**WORK TASK:** Each record below is to be set down again precisely.

**DATA SHOWN:**
include hcf hcA hcB hcC in
/-- **Mean enstrophy of the design (exact)**:
`∑_atoms ∑_{k∈S} |k|² ‖ĉ k‖² = #ι · (1/2 + A₁²/2 + 2B₂² + N²c²/2) + 16 ∑_a ∑ |k|²‖cR a k‖²`. [folklore] -/
theorem design_sum_enstrophy (hN : 2 ≤ N) :
    ∑ p : (Fin 4 × Torus.FrameIdx (Fin 3) N × Bool × Bool), ∑ k ∈ ((Torus.freqBall N).erase 0), Torus.freqNormSq k * ‖(cf + cA p.1 + cB p.1 + (if p.2.2.1 then (1 : ℝ) else -1) • cC + (if p.2.2.2 then (1 : ℝ) else -1) • cR p.2.1) k‖ ^ 2 =
      ((Fintype.card (Fin 4 × Torus.FrameIdx (Fin 3) N × Bool × Bool) : ℕ) : ℝ) *
          (1 / 2 + A₁ ^ 2 / 2 + 2 * B₂ ^ 2 + (N : ℝ) ^ 2 * c ^ 2 / 2) +
        16 * ∑ a : Torus.FrameIdx (Fin 3) N, ∑ k ∈ ((Torus.freqBall N).erase 0), Torus.freqNormSq k * ‖(cR a) k‖ ^ 2 := by
  obtain ⟨hkF, hnkF, hkA, hnkA, hkB, hnkB, hkC, hnkC⟩ := design_mem hN
  obtain ⟨hF0, hA0, hB0, -⟩ := design_freq_facts
  obtain ⟨nF, nA', nB', nC'⟩ := design_freqNormSq N
  have hC0 : (![0, 0, (N : ℤ)] : Fin 3 → ℤ) ≠ 0 := (Finset.mem_erase.1 hkC).1
  have h := design_sum_weighted (cC := cC) (cR := cR) hcf hcA hcB Torus.freqNormSq
  have hW : ∀ m : Fin 4, ∑ k ∈ ((Torus.freqBall N).erase 0), Torus.freqNormSq k * ‖(cf) k‖ ^ 2 + ∑ k ∈ ((Torus.freqBall N).erase 0), Torus.freqNormSq k * ‖(cA m) k‖ ^ 2 + ∑ k ∈ ((Torus.freqBall N).erase 0), Torus.freqNormSq k * ‖(cB m) k‖ ^ 2 = 1 / 2 + A₁ ^ 2 / 2 + 2 * B₂ ^ 2 := by
    intro m
    obtain ⟨ne, nb, n1, nA, nB, -, -⟩ := design_norms A₁ B₂ c 0 (m : ℕ) true
    rw [hcf, hcA, hcB]
    dsimp only
    rw [sum_freqNormSq_mul_norm_sq_polarised hkF hnkF hF0, sum_freqNormSq_mul_norm_sq_polarised hkA hnkA hA0,
      sum_freqNormSq_mul_norm_sq_polarised hkB hnkB hB0, ne, nb, n1, nA, nB, nF, nA', nB']
    ring
  have hQ : ∑ k ∈ ((Torus.freqBall N).erase 0), Torus.freqNormSq k * ‖(cC) k‖ ^ 2 = (N : ℝ) ^ 2 * c ^ 2 / 2 := by
    obtain ⟨ne, -, -, -, -, nC, -⟩ := design_norms A₁ B₂ c 0 0 true
    rw [hcC, sum_freqNormSq_mul_norm_sq_polarised hkC hnkC hC0, ne, nC, nC']
    ring
  have hcard : ((Fintype.card (Fin 4 × Torus.FrameIdx (Fin 3) N × Bool × Bool) : ℕ) : ℝ) =
      16 * (Fintype.card (Torus.FrameIdx (Fin 3) N) : ℝ) := by
    rw [Fintype.card_prod (Fin 4), Fintype.card_prod (Torus.FrameIdx (Fin 3) N), Fintype.card_prod Bool Bool,
      Fintype.card_bool, Fintype.card_fin]
    push_cast
    ring
  rw [h, hcard]
  simp_rw [hW, hQ]
  simp only [Finset.sum_const, Finset.card_univ, Fintype.card_fin, nsmul_eq_mul]
  push_cast
  ring

end Budget

/-- **Registered sub-goal `designBudget_phase_norm` of stub S6** (summary of this file's norm
bookkeeping): the noise amplitudes `(η/2)·phase` have squared norm `η²/4`. [folklore] -/
theorem designBudget_phase_norm : ∀ (η : ℝ) (b : Bool), ‖((η / 2 : ℝ) : ℂ) * (if b then (1 : ℂ) else -Complex.I)‖ ^ 2 = η ^ 2 / 4 :=
  fun η b => (design_norms 0 0 0 η 0 b).2.2.2.2.2.2

end Summit.AnomalousDissipation.AnomalousDissipation.Theorems.MomentParityQuarticGate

**ANSWER TO THE EXERCISE:**
include hcf hcA hcB hcC in
/-- **Mean enstrophy of the design (exact)**:
`∑_atoms ∑_{k∈S} |k|² ‖ĉ k‖² = #ι · (1/2 + A₁²/2 + 2B₂² + N²c²/2) + 16 ∑_a ∑ |k|²‖cR a k‖²`. [folklore] -/
theorem design_sum_enstrophy (hN : 2 ≤ N) :
    ∑ p : (Fin 4 × Torus.FrameIdx (Fin 3) N × Bool × Bool), ∑ k ∈ ((Torus.freqBall N).erase 0), Torus.freqNormSq k * ‖(cf + cA p.1 + cB p.1 + (if p.2.2.1 then (1 : ℝ) else -1) • cC + (if p.2.2.2 then (1 : ℝ) else -1) • cR p.2.1) k‖ ^ 2 =
      ((Fintype.card (Fin 4 × Torus.FrameIdx (Fin 3) N × Bool × Bool) : ℕ) : ℝ) *
          (1 / 2 + A₁ ^ 2 / 2 + 2 * B₂ ^ 2 + (N : ℝ) ^ 2 * c ^ 2 / 2) +
        16 * ∑ a : Torus.FrameIdx (Fin 3) N, ∑ k ∈ ((Torus.freqBall N).erase 0), Torus.freqNormSq k * ‖(cR a) k‖ ^ 2 := by
  obtain ⟨hkF, hnkF, hkA, hnkA, hkB, hnkB, hkC, hnkC⟩ := design_mem hN
  obtain ⟨hF0, hA0, hB0, -⟩ := design_freq_facts
  obtain ⟨nF, nA', nB', nC'⟩ := design_freqNormSq N
  have hC0 : (![0, 0, (N : ℤ)] : Fin 3 → ℤ) ≠ 0 := (Finset.mem_erase.1 hkC).1
  have h := design_sum_weighted (cC := cC) (cR := cR) hcf hcA hcB Torus.freqNormSq
  have hW : ∀ m : Fin 4, ∑ k ∈ ((Torus.freqBall N).erase 0), Torus.freqNormSq k * ‖(cf) k‖ ^ 2 + ∑ k ∈ ((Torus.freqBall N).erase 0), Torus.freqNormSq k * ‖(cA m) k‖ ^ 2 + ∑ k ∈ ((Torus.freqBall N).erase 0), Torus.freqNormSq k * ‖(cB m) k‖ ^ 2 = 1 / 2 + A₁ ^ 2 / 2 + 2 * B₂ ^ 2 := by
    intro m
    obtain ⟨ne, nb, n1, nA, nB, -, -⟩ := design_norms A₁ B₂ c 0 (m : ℕ) true
    rw [hcf, hcA, hcB]
    dsimp only
    rw [sum_freqNormSq_mul_norm_sq_polarised hkF hnkF hF0, sum_freqNormSq_mul_norm_sq_polarised hkA hnkA hA0,
      sum_freqNormSq_mul_norm_sq_polarised hkB hnkB hB0, ne, nb, n1, nA, nB, nF, nA', nB']
    ring
  have hQ : ∑ k ∈ ((Torus.freqBall N).erase 0), Torus.freqNormSq k * ‖(cC) k‖ ^ 2 = (N : ℝ) ^ 2 * c ^ 2 / 2 := by
    obtain ⟨ne, -, -, -, -, nC, -⟩ := design_norms A₁ B₂ c 0 0 true
    rw [hcC, sum_freqNormSq_mul_norm_sq_polarised hkC hnkC hC0, ne, nC, nC']
    ring
  have hcard : ((Fintype.card (Fin 4 × Torus.FrameIdx (Fin 3) N × Bool × Bool) : ℕ) : ℝ) =
      16 * (Fintype.card (Torus.FrameIdx (Fin 3) N) : ℝ) := by
    rw [Fintype.card_prod (Fin 4), Fintype.card_prod (Torus.FrameIdx (Fin 3) N), Fintype.card_prod Bool Bool,
      Fintype.card_bool, Fintype.card_fin]
    push_cast
    ring
  rw [h, hcard]
  simp_rw [hW, hQ]
  simp only [Finset.sum_const, Finset.card_univ, Fintype.card_fin, nsmul_eq_mul]
  push_cast
  ring

end Budget

/-- **Registered sub-goal `designBudget_phase_norm` of stub S6** (summary of this file's norm
bookkeeping): the noise amplitudes `(η/2)·phase` have squared norm `η²/4`. [folklore] -/
theorem designBudget_phase_norm : ∀ (η : ℝ) (b : Bool), ‖((η / 2 : ℝ) : ℂ) * (if b then (1 : ℂ) else -Complex.I)‖ ^ 2 = η ^ 2 / 4 :=
  fun η b => (design_norms 0 0 0 η 0 b).2.2.2.2.2.2

end Summit.AnomalousDissipation.AnomalousDissipation.Theorems.MomentParityQuarticGate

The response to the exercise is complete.